import Summits.CriticalPhenomena.PercolationContinuityZ3.Theorems.PercNearOneGluingNoHeavyLowerTailAntipodalR1OneSumApex
import HarnessLib

/-!
# ANTI₁ across a cut vertex: a terminal block

Support file for `stmt-CriticalPhenomena-4575` (memo `prim-gen-kcluster/KCLUSTER-gen73.md` §1.8 (C);
conjecture ANTI₁ of `KCLUSTER-gen52.md` §3).  No definitions, no named facts, no sorries.  Vocabulary of
`AntipodalR1` (`clus`, `freeNbr`, `region`, `lSet`, `rSet`; gen 62), the cut-vertex cluster lemmas of
`…AntipodalR1OneSumApex` and the counting lemmas of `…AntipodalR1TwoCut` (gen 78).

Setting.  `G = N ∪ F` glued at ONE vertex `u` (`Sum.elim endsN endsF`, every vertex met by edges of
both sides equal to `u`); the apex `a` and the terminal `b` lie on the near side `N` (met by edges of
`F` only if equal to `u`), the terminal `c` is interior to the far side `F` (met by an edge of `F`,
`c ≠ u`).

**Theorem** (`card_lSet_le_card_rSet_of_terminalBlock`, the 1-sum reduction (C) of the memo):
ANTI₁ for `(N; a, b, u)` implies ANTI₁ for `(G; a, b, c)`.  The memo's identity is
`L(G) = M × X ⊔ L(N; a, b, u) × Y`, `R(G) ⊇ M × σX ⊔ R(N; a, b, u) × σY` with
`M = {b ∈ O_a ∖ K_a, u ∈ O_a ∩ K_a on N}`, `X = {c ∈ O_u ∖ K_u on F}`, `Y = {c ∈ O_u on F}`, `σ` the
colour swap on `F`; we prove the resulting inequality fibrewise over the colouring `ω_F` of `F`, pairing
`ω_F` with `σ ω_F` (`fibre_le_terminalBlock`).  Together with `…TwoCutCutVertex` (case (A)) and
`…OneSumApex` (case (B)) this is the kernel form of "ANTI₁ reduces over 1-sums" except for the
degenerate placements `u = a` with `b, c` in different blocks and `u ∈ {b, c}` (memo §1.8 (D)).
[this work]
-/

namespace Summit.CriticalPhenomena.PercolationContinuityZ3.Theorems

namespace AntipodalR1

open Finset Relation

variable {V ιN ιF : Type*}

section Paths

variable {endsN : ιN → Sym2 V} {endsF : ιF → Sym2 V} {u a b : V} {ω : ιN ⊕ ιF → Bool}

/-- A support path of the near side from `b` avoiding `K_a(N)` is a support path of `G` avoiding
`K_a(G)` (for `b` on the near side). [this work] -/
theorem region_of_near
    (hsep : ∀ w i, w ∈ endsN i → ∀ j, w ∈ endsF j → w = u) (ha : ∀ j, a ∈ endsF j → a = u)
    (hb : ∀ j, b ∈ endsF j → b = u) {x : V} (hx : x ∈ region endsN (fun i => ω (Sum.inl i)) a b) :
    x ∈ region (Sum.elim endsN endsF) ω a b := by
  rw [mem_region] at hx ⊢
  suffices h : (∀ j, x ∈ endsF j → x = u) ∧
      ReflTransGen (fun p q => q ∈ freeNbr (Sum.elim endsN endsF) ω a p) b x from h.2
  induction hx with
  | refl => exact ⟨hb, ReflTransGen.refl⟩
  | @tail y z _ hyz ih =>
    obtain ⟨⟨i, he⟩, hyK, hzK⟩ := hyz
    have hzN : ∀ j, z ∈ endsF j → z = u := hsep z i (by rw [he]; exact Sym2.mem_mk_right _ _)
    exact ⟨hzN, ih.2.tail ⟨⟨Sum.inl i, he⟩,
      fun h => hyK ((mem_clus_iff_of_cutVertex hsep ha ih.1).1 h),
      fun h => hzK ((mem_clus_iff_of_cutVertex hsep ha hzN).1 h)⟩⟩

/-- Along a support path of `G` from `b` avoiding `K_a(G)`: a near-side vertex is reached inside `N`
avoiding `K_a(N)`, and once the path has entered the interior of `F` it has passed through `u`, so
`u` is reached inside `N` avoiding `K_a(N)`. [this work] -/
theorem region_near_of_region
    (hsep : ∀ w i, w ∈ endsN i → ∀ j, w ∈ endsF j → w = u) (ha : ∀ j, a ∈ endsF j → a = u)
    (hb : ∀ j, b ∈ endsF j → b = u) {x : V} (hx : x ∈ region (Sum.elim endsN endsF) ω a b) :
    ((∀ j, x ∈ endsF j → x = u) → x ∈ region endsN (fun i => ω (Sum.inl i)) a b) ∧
    (¬ (∀ j, x ∈ endsF j → x = u) → u ∈ region endsN (fun i => ω (Sum.inl i)) a b) := by
  rw [mem_region] at hx
  rw [mem_region, mem_region]
  induction hx with
  | refl => exact ⟨fun _ => ReflTransGen.refl, fun h => (h hb).elim⟩
  | @tail y z _ hyz ih =>
    obtain ⟨⟨e, he⟩, hyK, hzK⟩ := hyz
    cases e with
    | inl i =>
      have he' : endsN i = s(y, z) := he
      have hyN : ∀ j, y ∈ endsF j → y = u := hsep y i (by rw [he']; exact Sym2.mem_mk_left _ _)
      have hzN : ∀ j, z ∈ endsF j → z = u := hsep z i (by rw [he']; exact Sym2.mem_mk_right _ _)
      refine ⟨fun _ => (ih.1 hyN).tail ⟨⟨i, he'⟩, ?_, ?_⟩, fun h => (h hzN).elim⟩
      · exact fun h => hyK ((mem_clus_iff_of_cutVertex hsep ha hyN).2 h)
      · exact fun h => hzK ((mem_clus_iff_of_cutVertex hsep ha hzN).2 h)
    | inr j =>
      have he' : endsF j = s(y, z) := he
      have hyj : y ∈ endsF j := by rw [he']; exact Sym2.mem_mk_left _ _
      have hzj : z ∈ endsF j := by rw [he']; exact Sym2.mem_mk_right _ _
      -- the path is at `u` (if `y` is on the near side) or already past it
      have hu : ReflTransGen (fun p q => q ∈ freeNbr endsN (fun i => ω (Sum.inl i)) a p) b u := by
        by_cases hyN : ∀ j, y ∈ endsF j → y = u
        · exact hyN j hyj ▸ ih.1 hyN
        · exact ih.2 hyN
      exact ⟨fun hzN => hzN j hzj ▸ hu, fun _ => hu⟩

end Paths

section Sets

variable {endsN : ιN → Sym2 V} {endsF : ιF → Sym2 V} {u a b c : V}
variable [Fintype ιN] [DecidableEq ιN] [Fintype ιF] [DecidableEq ιF]

/-- **Anatomy of `L(G)`.**  For `ω_N ⊕ ω_F ∈ L(G; a, b, c)` (with `a, b` near, `c` interior to `F`):
`b ∈ O_a ∖ K_a` on `N`, `u ∈ O_a(N)`, `c ∈ O_u(F)`, and EITHER `u ∈ K_a(N)` and `c ∉ K_u(F)`, OR
`u ∉ K_a(N)` and `ω_N ∈ L(N; a, b, u)`. [this work] -/
theorem mem_lSet_terminalBlock
    (hsep : ∀ w i, w ∈ endsN i → ∀ j, w ∈ endsF j → w = u) (ha : ∀ j, a ∈ endsF j → a = u)
    (hb : ∀ j, b ∈ endsF j → b = u) (hcF : ∃ j, c ∈ endsF j) (hcu : c ≠ u)
    {ωN : ιN → Bool} {ωF : ιF → Bool} (h : Sum.elim ωN ωF ∈ lSet (Sum.elim endsN endsF) a b c) :
    b ∈ clus endsN ωN true a ∧ b ∉ clus endsN ωN false a ∧ u ∈ clus endsN ωN true a ∧
      c ∈ clus endsF ωF true u ∧
      ((u ∈ clus endsN ωN false a ∧ c ∉ clus endsF ωF false u) ∨
        (u ∉ clus endsN ωN false a ∧ ωN ∈ lSet endsN a b u)) := by
  classical
  obtain ⟨hOb, hKb, hOc, hKc, hbc⟩ := (mem_filter.1 h).2
  have hOb' : b ∈ clus endsN ωN true a := (mem_clus_iff_of_cutVertex hsep ha hb).1 hOb
  have hKb' : b ∉ clus endsN ωN false a :=
    fun h' => hKb ((mem_clus_iff_of_cutVertex (ω := Sum.elim ωN ωF) hsep ha hb).2 h')
  have hOc' := (mem_clus_iff_of_interior (ω := Sum.elim ωN ωF) hsep ha hcF hcu).1 hOc
  refine ⟨hOb', hKb', hOc'.1, hOc'.2, ?_⟩
  by_cases huK : u ∈ clus endsN ωN false a
  · exact Or.inl ⟨huK, fun h' => hKc
      ((mem_clus_iff_of_interior (ω := Sum.elim ωN ωF) hsep ha hcF hcu).2 ⟨huK, h'⟩)⟩
  · refine Or.inr ⟨huK, mem_filter.2 ⟨mem_univ _, hOb', hKb', hOc'.1, huK, fun hub => hbc ?_⟩⟩
    -- `u ∈ region_N(b)` and `c ∈ O_u(F)` with `u ∉ K_a(N)` join `b` to `c` avoiding `K_a(G)`
    rw [mem_region]
    exact (mem_region.1 (region_of_near (ω := Sum.elim ωN ωF) hsep ha hb hub)).trans
      (freePath_of_clusT (ω := Sum.elim ωN ωF) hsep ha huK hcF hOc'.2)

/-- **`R(G) ⊇ M × σX`.**  If `b ∈ O_a ∖ K_a` and `u ∈ K_a` on `N`, and `c ∈ K_u ∖ O_u` on `F`, then
`ω_N ⊕ ω_F ∈ R(G; a, b, c)`. [this work] -/
theorem mem_rSet_terminalBlock_of_M
    (hsep : ∀ w i, w ∈ endsN i → ∀ j, w ∈ endsF j → w = u) (ha : ∀ j, a ∈ endsF j → a = u)
    (hb : ∀ j, b ∈ endsF j → b = u) (hcF : ∃ j, c ∈ endsF j) (hcu : c ≠ u)
    {ωN : ιN → Bool} {ωF : ιF → Bool} (hOb : b ∈ clus endsN ωN true a)
    (hKb : b ∉ clus endsN ωN false a) (huK : u ∈ clus endsN ωN false a)
    (hcK : c ∈ clus endsF ωF false u) (hcO : c ∉ clus endsF ωF true u) :
    Sum.elim ωN ωF ∈ rSet (Sum.elim endsN endsF) a b c := by
  classical
  exact mem_filter.2 ⟨mem_univ _, (mem_clus_iff_of_cutVertex (ω := Sum.elim ωN ωF) hsep ha hb).2 hOb,
    fun h => hKb ((mem_clus_iff_of_cutVertex (ω := Sum.elim ωN ωF) hsep ha hb).1 h),
    (mem_clus_iff_of_interior (ω := Sum.elim ωN ωF) hsep ha hcF hcu).2 ⟨huK, hcK⟩,
    fun h => hcO ((mem_clus_iff_of_interior (ω := Sum.elim ωN ωF) hsep ha hcF hcu).1 h).2⟩

/-- **`R(G) ⊇ R(N; a, b, u) × σY`.**  If `ω_N ∈ R(N; a, b, u)` and `c ∈ K_u` on `F`, then
`ω_N ⊕ ω_F ∈ R(G; a, b, c)`. [this work] -/
theorem mem_rSet_terminalBlock_of_rSet
    (hsep : ∀ w i, w ∈ endsN i → ∀ j, w ∈ endsF j → w = u) (ha : ∀ j, a ∈ endsF j → a = u)
    (hb : ∀ j, b ∈ endsF j → b = u) (hcF : ∃ j, c ∈ endsF j) (hcu : c ≠ u)
    {ωN : ιN → Bool} {ωF : ιF → Bool} (hN : ωN ∈ rSet endsN a b u)
    (hcK : c ∈ clus endsF ωF false u) :
    Sum.elim ωN ωF ∈ rSet (Sum.elim endsN endsF) a b c := by
  classical
  obtain ⟨hOb, hKb, huK, huO⟩ := (mem_filter.1 hN).2
  exact mem_filter.2 ⟨mem_univ _, (mem_clus_iff_of_cutVertex (ω := Sum.elim ωN ωF) hsep ha hb).2 hOb,
    fun h => hKb ((mem_clus_iff_of_cutVertex (ω := Sum.elim ωN ωF) hsep ha hb).1 h),
    (mem_clus_iff_of_interior (ω := Sum.elim ωN ωF) hsep ha hcF hcu).2 ⟨huK, hcK⟩,
    fun h => huO ((mem_clus_iff_of_interior (ω := Sum.elim ωN ωF) hsep ha hcF hcu).1 h).1⟩

/-- **The paired fibre inequality.**  For every colouring `ω_F` of the far side, the `L(G)`-fibre
over `ω_F` is no larger than the `R(G)`-fibre over the colour swap `σ ω_F`. [this work] -/
theorem fibre_le_terminalBlock
    (hsep : ∀ w i, w ∈ endsN i → ∀ j, w ∈ endsF j → w = u) (ha : ∀ j, a ∈ endsF j → a = u)
    (hb : ∀ j, b ∈ endsF j → b = u) (hcF : ∃ j, c ∈ endsF j) (hcu : c ≠ u)
    (h0 : (lSet endsN a b u).card ≤ (rSet endsN a b u).card) (ωF : ιF → Bool) :
    (univ.filter fun ωN : ιN → Bool => Sum.elim ωN ωF ∈ lSet (Sum.elim endsN endsF) a b c).card ≤
      (univ.filter fun ωN : ιN → Bool =>
        Sum.elim ωN (fun j => !ωF j) ∈ rSet (Sum.elim endsN endsF) a b c).card := by
  classical
  have hflip : ∀ col, c ∈ clus endsF (fun j => !ωF j) col u ↔ c ∈ clus endsF ωF (!col) u :=
    fun col => mem_clus_flip endsF ωF col u c
  -- the near-side set `M = {b ∈ O_a ∖ K_a, u ∈ O_a ∩ K_a}` and its disjointness from `R(N; a, b, u)`
  have hdisj : Disjoint (univ.filter fun ωN : ιN → Bool => b ∈ clus endsN ωN true a ∧
      b ∉ clus endsN ωN false a ∧ u ∈ clus endsN ωN true a ∧ u ∈ clus endsN ωN false a)
      (rSet endsN a b u) := by
    refine disjoint_left.2 fun ωN h1 h2 => ?_
    exact (mem_filter.1 h2).2.2.2.2 (mem_filter.1 h1).2.2.2.1
  by_cases hcO : c ∈ clus endsF ωF true u
  · by_cases hcK : c ∈ clus endsF ωF false u
    · -- `ω_F ∈ Y ∖ X`: the fibre embeds into `L(N; a, b, u)`; `R(N; a, b, u) × {σ ω_F} ⊆ R(G)`
      calc (univ.filter fun ωN : ιN → Bool =>
            Sum.elim ωN ωF ∈ lSet (Sum.elim endsN endsF) a b c).card
          ≤ (lSet endsN a b u).card := by
            refine card_le_card fun ωN h => ?_
            rcases (mem_lSet_terminalBlock hsep ha hb hcF hcu (mem_filter.1 h).2).2.2.2.2 with
              ⟨-, h'⟩ | ⟨-, h'⟩
            · exact (h' hcK).elim
            · exact h'
        _ ≤ (rSet endsN a b u).card := h0
        _ ≤ _ := card_le_card fun ωN h => mem_filter.2 ⟨mem_univ _,
            mem_rSet_terminalBlock_of_rSet hsep ha hb hcF hcu h ((hflip false).2 hcO)⟩
    · -- `ω_F ∈ X`: the fibre embeds into `M ⊔ L(N; a, b, u)`; `(M ⊔ R(N; a, b, u)) × {σ ω_F} ⊆ R(G)`
      calc (univ.filter fun ωN : ιN → Bool =>
            Sum.elim ωN ωF ∈ lSet (Sum.elim endsN endsF) a b c).card
          ≤ ((univ.filter fun ωN : ιN → Bool => b ∈ clus endsN ωN true a ∧
              b ∉ clus endsN ωN false a ∧ u ∈ clus endsN ωN true a ∧ u ∈ clus endsN ωN false a) ∪
              lSet endsN a b u).card := by
            refine card_le_card fun ωN h => ?_
            obtain ⟨hOb, hKb, huO, -, hor⟩ :=
              mem_lSet_terminalBlock hsep ha hb hcF hcu (mem_filter.1 h).2
            rcases hor with ⟨huK, -⟩ | ⟨-, h'⟩
            · exact mem_union_left _ (mem_filter.2 ⟨mem_univ _, hOb, hKb, huO, huK⟩)
            · exact mem_union_right _ h'
        _ ≤ (univ.filter fun ωN : ιN → Bool => b ∈ clus endsN ωN true a ∧
              b ∉ clus endsN ωN false a ∧ u ∈ clus endsN ωN true a ∧
              u ∈ clus endsN ωN false a).card + (lSet endsN a b u).card := card_union_le _ _
        _ ≤ (univ.filter fun ωN : ιN → Bool => b ∈ clus endsN ωN true a ∧
              b ∉ clus endsN ωN false a ∧ u ∈ clus endsN ωN true a ∧
              u ∈ clus endsN ωN false a).card + (rSet endsN a b u).card := Nat.add_le_add_left h0 _
        _ = ((univ.filter fun ωN : ιN → Bool => b ∈ clus endsN ωN true a ∧
              b ∉ clus endsN ωN false a ∧ u ∈ clus endsN ωN true a ∧ u ∈ clus endsN ωN false a) ∪
              rSet endsN a b u).card := (card_union_of_disjoint hdisj).symm
        _ ≤ _ := by
            refine card_le_card fun ωN h => mem_filter.2 ⟨mem_univ _, ?_⟩
            rcases mem_union.1 h with h1 | h2
            · obtain ⟨hOb, hKb, -, huK⟩ := (mem_filter.1 h1).2
              exact mem_rSet_terminalBlock_of_M hsep ha hb hcF hcu hOb hKb huK
                ((hflip false).2 hcO) (fun h' => hcK ((hflip true).1 h'))
            · exact mem_rSet_terminalBlock_of_rSet hsep ha hb hcF hcu h2 ((hflip false).2 hcO)
  · -- `c ∉ O_u(F)`: the fibre is empty
    have h00 : (univ.filter fun ωN : ιN → Bool =>
        Sum.elim ωN ωF ∈ lSet (Sum.elim endsN endsF) a b c) = ∅ :=
      filter_eq_empty_iff.2 fun ωN _ h =>
        hcO (mem_lSet_terminalBlock hsep ha hb hcF hcu h).2.2.2.1
    rw [h00, card_empty]
    exact Nat.zero_le _

/-- **The 1-sum reduction, terminal block** (memo `KCLUSTER-gen73` §1.8 (C), kernel form).  Let
`G = N ∪ F` be glued at the single vertex `u` (every vertex met by edges of both sides is `u`), with
the apex `a` and the terminal `b` met by edges of `F` only if equal to `u`, and the terminal `c`
interior to `F` (met by an edge of `F`, `c ≠ u`).  Then ANTI₁ for `(N; a, b, u)` implies ANTI₁ for
`(G; a, b, c)`.  No other hypothesis on `N` or `F`. [this work] -/
theorem card_lSet_le_card_rSet_of_terminalBlock (endsN : ιN → Sym2 V) (endsF : ιF → Sym2 V)
    (u a b c : V)
    (hsep : ∀ w i, w ∈ endsN i → ∀ j, w ∈ endsF j → w = u) (ha : ∀ j, a ∈ endsF j → a = u)
    (hb : ∀ j, b ∈ endsF j → b = u) (hcF : ∃ j, c ∈ endsF j) (hcu : c ≠ u)
    (h0 : (lSet endsN a b u).card ≤ (rSet endsN a b u).card) :
    (lSet (Sum.elim endsN endsF) a b c).card ≤ (rSet (Sum.elim endsN endsF) a b c).card := by
  classical
  calc (lSet (Sum.elim endsN endsF) a b c).card
      = ∑ ωF : ιF → Bool, (univ.filter fun ωN : ιN → Bool =>
          Sum.elim ωN ωF ∈ lSet (Sum.elim endsN endsF) a b c).card := card_eq_sum_card_fibre _
    _ ≤ ∑ ωF : ιF → Bool, (univ.filter fun ωN : ιN → Bool =>
          Sum.elim ωN (fun j => !ωF j) ∈ rSet (Sum.elim endsN endsF) a b c).card :=
        sum_le_sum fun ωF _ => fibre_le_terminalBlock hsep ha hb hcF hcu h0 ωF
    _ = ∑ ωF : ιF → Bool, (univ.filter fun ωN : ιN → Bool =>
          Sum.elim ωN ωF ∈ rSet (Sum.elim endsN endsF) a b c).card :=
        sum_flip_eq (fun ωF => (univ.filter fun ωN : ιN → Bool =>
          Sum.elim ωN ωF ∈ rSet (Sum.elim endsN endsF) a b c).card)
    _ = (rSet (Sum.elim endsN endsF) a b c).card := (card_eq_sum_card_fibre _).symm

end Sets

end AntipodalR1

end Summit.CriticalPhenomena.PercolationContinuityZ3.Theorems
* * * * * * * * *
= ASSIGNMENT =
Copy each line above that contains the string "symm".

= ANSWER SECTION =
              rSet endsN a b u).card := (card_union_of_disjoint hdisj).symm
    _ = (rSet (Sum.elim endsN endsF) a b c).card := (card_eq_sum_card_fibre _).symm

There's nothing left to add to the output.